Starting a nonprofit organization can be extremely rewarding, but it’s no easy task. And when it comes to sales tax compliance, there are quite a few considerations to keep in mind. While most people are aware that nonprofits are often exempt from paying federal and state income tax, the regulations that surround sales tax compliance aren’t as black and white.

There are several important things to note regarding sales tax compliance for nonprofits. This guide can help your organization understand what’s involved so it can maintain compliance and run smoothly.

What defines a nonprofit?

First, make sure the organization you’re founding or working for qualifies as a nonprofit. By definition, a nonprofit organization is dedicated to promoting a specific social cause or advocating for a shared group need. Because of the organization’s contribution to society, it will receive an income tax exemption from the IRS. To receive that tax exemption, the business must apply to be a registered 501(c) entity. 

Though many assume nonprofits and not-for-profits are synonymous, there are actually a few differences. While nonprofits can have a separate legal entity, not-for-profits cannot claim that status. Typically, not-for-profits are unable to qualify for tax-exempt status as they tend to have more full-time employees than volunteers.

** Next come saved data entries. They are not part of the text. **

/-! ## §2a The step of the descent (bundled output) -/

set_option maxHeartbeats 1600000 in
-- the next stage is packaged in an inline `Σ'`-type (no new definition)
/-- **The step of the points-only descent** (technical form of `exists_bad_near_point_of_forall_near_isClosed` under the hypothesis (R2ˡⁱⁿᵉ)
`hline`): from a stage `(Y, J, G, W, y)` of the descent — standing hypotheses, `y` an isolated `τ = 1` closed threefold point of the `m`-stratum of
the open `W` with a G-ring stalk, and NO clean sequence on `W` — the blowing up of `y` carries no near line (by `hline`), so the clean point step
without lines yields the NEXT stage, packaged as a dependent tuple, together with the blowing up `π`, `π y' = y`, and `J' = ` the controlled
transform. [cite: CossartPiltant2008, Prop. 4.4 (proof, p. 11)] -/
theorem exists_next_stage_of_nearLine {p : ℕ} (hp : p.Prime) {m : ℕ} (hm : 1 ≤ m)
    (hline : ∀ {X : Scheme.{0}} [IsIntegral X] [IsNoetherian X], CharP X.functionField p →
      ∀ (hX : Scheme.IsRegular X), Scheme.IsQuasiExcellent X → topologicalKrullDim X ≤ 3 →
      ∀ (G : X.functionField), (∀ x : X, CleanRegAt p (algebraMap (X.presheaf.stalk x) X.functionField) G) →
      ∀ (J : X.IdealSheafData), (∀ z, idealOrder J z ≤ m) → (∀ z ∈ J.support, 1 < Order.coheight z) →
      ∀ (V : X.Opens) (x : X), x ∈ V → ∀ (hcl : IsClosed ({x} : Set X)),
      (∀ z : X, (m : ℕ∞) ≤ idealOrder J z → z = x ∨ z ∉ (V : Set X)) → idealOrder J x = m →
      (maximalIdeal (X.presheaf.stalk x)).spanFinrank = 3 → (haveI := hX x; stalkTau J x m = 1) → IsGRing (X.presheaf.stalk x) →
      -- (LINE) some blowing up of `X` at `x` carries a near line over `x`
      (∃ (X₁ : Scheme.{0}) (π : X₁ ⟶ X), IsBlowup π (vanishingIdeal ⟨{x}, hcl⟩) ∧
        ∃ η : X₁, π η = x ∧ idealOrder (controlledTransform π (vanishingIdeal ⟨{x}, hcl⟩) J m) η = m ∧ ¬ IsClosed ({η} : Set X₁)) →
      ∀ [IsIntegral ((V : X.Opens) : Scheme.{0})] [IsDominant V.ι],
      ∃ (V' : Scheme.{0}) (π : V' ⟶ V) (_ : IsIntegral V') (_ : IsDominant π) (K' : V'.IdealSheafData),
        IsCleanPermissibleSeq p π (J.comap V.ι) m K' (RatFn.functionFieldMap V.ι G) ∧ ∀ y, idealOrder K' y < m)
    (Y : Scheme.{0}) (hYi : IsIntegral Y) (hYn : IsNoetherian Y) (JY : Y.IdealSheafData) (GY : Y.functionField)
      (W : Y.Opens) (y : Y) :
      (CharP Y.functionField p ∧ Scheme.IsRegular Y ∧ Scheme.IsQuasiExcellent Y ∧ topologicalKrullDim Y ≤ 3 ∧
      (∀ z : Y, CleanRegAt p (algebraMap (Y.presheaf.stalk z) Y.functionField) GY) ∧
      (∀ z, idealOrder JY z ≤ m) ∧ (∀ z ∈ JY.support, 1 < Order.coheight z) ∧ y ∈ W ∧ IsClosed ({y} : Set Y) ∧
      (∀ z : Y, (m : ℕ∞) ≤ idealOrder JY z → z = y ∨ z ∉ (W : Set Y)) ∧ idealOrder JY y = m ∧
      (maximalIdeal (Y.presheaf.stalk y)).spanFinrank = 3 ∧ (∀ h : IsRegularLocalRing (Y.presheaf.stalk y), @stalkTau Y JY y h m = 1) ∧
      IsGRing (Y.presheaf.stalk y) ∧
      ¬ ∀ [IsIntegral ((W : Y.Opens) : Scheme.{0})] [IsDominant W.ι],
        ∃ (V' : Scheme.{0}) (ϖ : V' ⟶ W) (_ : IsIntegral V') (_ : IsDominant ϖ) (K' : V'.IdealSheafData),
          IsCleanPermissibleSeq p ϖ (JY.comap W.ι) m K' (RatFn.functionFieldMap W.ι GY) ∧ ∀ y, idealOrder K' y < m) →
      ∃ (s' : Σ' (Y : Scheme.{0}) (_ : IsIntegral Y) (_ : IsNoetherian Y) (JY : Y.IdealSheafData) (GY : Y.functionField)
      (W : Y.Opens) (y : Y),
      CharP Y.functionField p ∧ Scheme.IsRegular Y ∧ Scheme.IsQuasiExcellent Y ∧ topologicalKrullDim Y ≤ 3 ∧
        (∀ z : Y, CleanRegAt p (algebraMap (Y.presheaf.stalk z) Y.functionField) GY) ∧
        (∀ z, idealOrder JY z ≤ m) ∧ (∀ z ∈ JY.support, 1 < Order.coheight z) ∧ y ∈ W ∧ IsClosed ({y} : Set Y) ∧
        (∀ z : Y, (m : ℕ∞) ≤ idealOrder JY z → z = y ∨ z ∉ (W : Set Y)) ∧ idealOrder JY y = m ∧
        (maximalIdeal (Y.presheaf.stalk y)).spanFinrank = 3 ∧ (∀ h : IsRegularLocalRing (Y.presheaf.stalk y), @stalkTau Y JY y h m = 1) ∧
        IsGRing (Y.presheaf.stalk y) ∧
        ¬ ∀ [IsIntegral ((W : Y.Opens) : Scheme.{0})] [IsDominant W.ι],
          ∃ (V' : Scheme.{0}) (ϖ : V' ⟶ W) (_ : IsIntegral V') (_ : IsDominant ϖ) (K' : V'.IdealSheafData),
            IsCleanPermissibleSeq p ϖ (JY.comap W.ι) m K' (RatFn.functionFieldMap W.ι GY) ∧ ∀ y, idealOrder K' y < m) (hc : IsClosed ({y} : Set Y)) (π : s'.1 ⟶ Y),
        IsBlowup π (vanishingIdeal ⟨{y}, hc⟩) ∧ π s'.2.2.2.2.2.2.1 = y ∧
          s'.2.2.2.1 = controlledTransform π (vanishingIdeal ⟨{y}, hc⟩) JY m := by
  intro hgood
  obtain ⟨hchar, hYreg, hYqe, hY3, hGY, hleY, hcodimY, hyW, hycl, hbadY, hordY, hdimY, hτY, hGrY, hbadW⟩ := hgood
  haveI := hchar
  have hb := Literature.AlgebraicGeometry.Resolution.exists_isBlowup Y (vanishingIdeal (⟨{y}, hycl⟩ : Closeds Y))
  rcases hb with ⟨X₁, π, hπ⟩
  -- no near line over `y`: otherwise `hline` settles `(W, J|_W, m)`
  have hnl : ∀ η : X₁, π η = y → idealOrder (controlledTransform π (vanishingIdeal ⟨{y}, hycl⟩) JY m) η = m →
      IsClosed ({η} : Set X₁) := by
    intro η hη hordη
    by_contra hηcl
    apply hbadW
    intro hWi hWd
    exact hline hchar hYreg hYqe hY3 GY hGY JY hleY hcodimY W y hyW hycl hbadY hordY hdimY (hτY (hYreg y)) hGrY
      ⟨X₁, π, hπ, η, hη, hordη, hηcl⟩
  have hnext := exists_bad_near_point_of_forall_near_isClosed hp hYreg hYqe hY3 GY hGY JY hm hleY hcodimY W y hyW hycl hbadY hordY
    hdimY π hπ hnl hbadW
  rcases hnext with ⟨hint₁, hnoeth₁, hX₁, hqe₁, hX3₁, hdom₁, hchar₁, hG₁, hle₁, hcodim₁, x', hx'y, -, W', hx'W', -, hx'cl, hbad', hord',
    hdim', hτ', hGr', hbadW'⟩
  refine ⟨⟨X₁, hint₁, hnoeth₁, controlledTransform π (vanishingIdeal ⟨{y}, hycl⟩) JY m, RatFn.functionFieldMap π GY, W', x', hchar₁,
    hX₁, hqe₁, hX3₁, hG₁, hle₁, hcodim₁, hx'W', hx'cl, hbad', hord', hdim', fun h => hτ', hGr', fun h => hbadW' h⟩, hycl, π, ?_, ?_, ?_⟩
  exacts [hπ, hx'y, rfl]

Important sales tax considerations for nonprofits

Tax laws for nonprofits can be confusing, which is why there are some important things to make note of when you’re focusing on sales tax compliance. Being exempt from income tax does not make an organization automatically exempt from collecting or paying sales tax. Some of the major considerations include:

  • The state in which the organization is located. Sales tax exemptions are based on state laws regarding nonprofits.  

  • The type of nonprofit organization involved. If your organization sells goods and services for income, for example, you’ll have different exemptions to apply for than a nonprofit that relies on donations but may make purchases for the organization. 

  • Paying sales tax vs. collecting sales tax on goods sold. The regulations will often differ based on the type of transactions.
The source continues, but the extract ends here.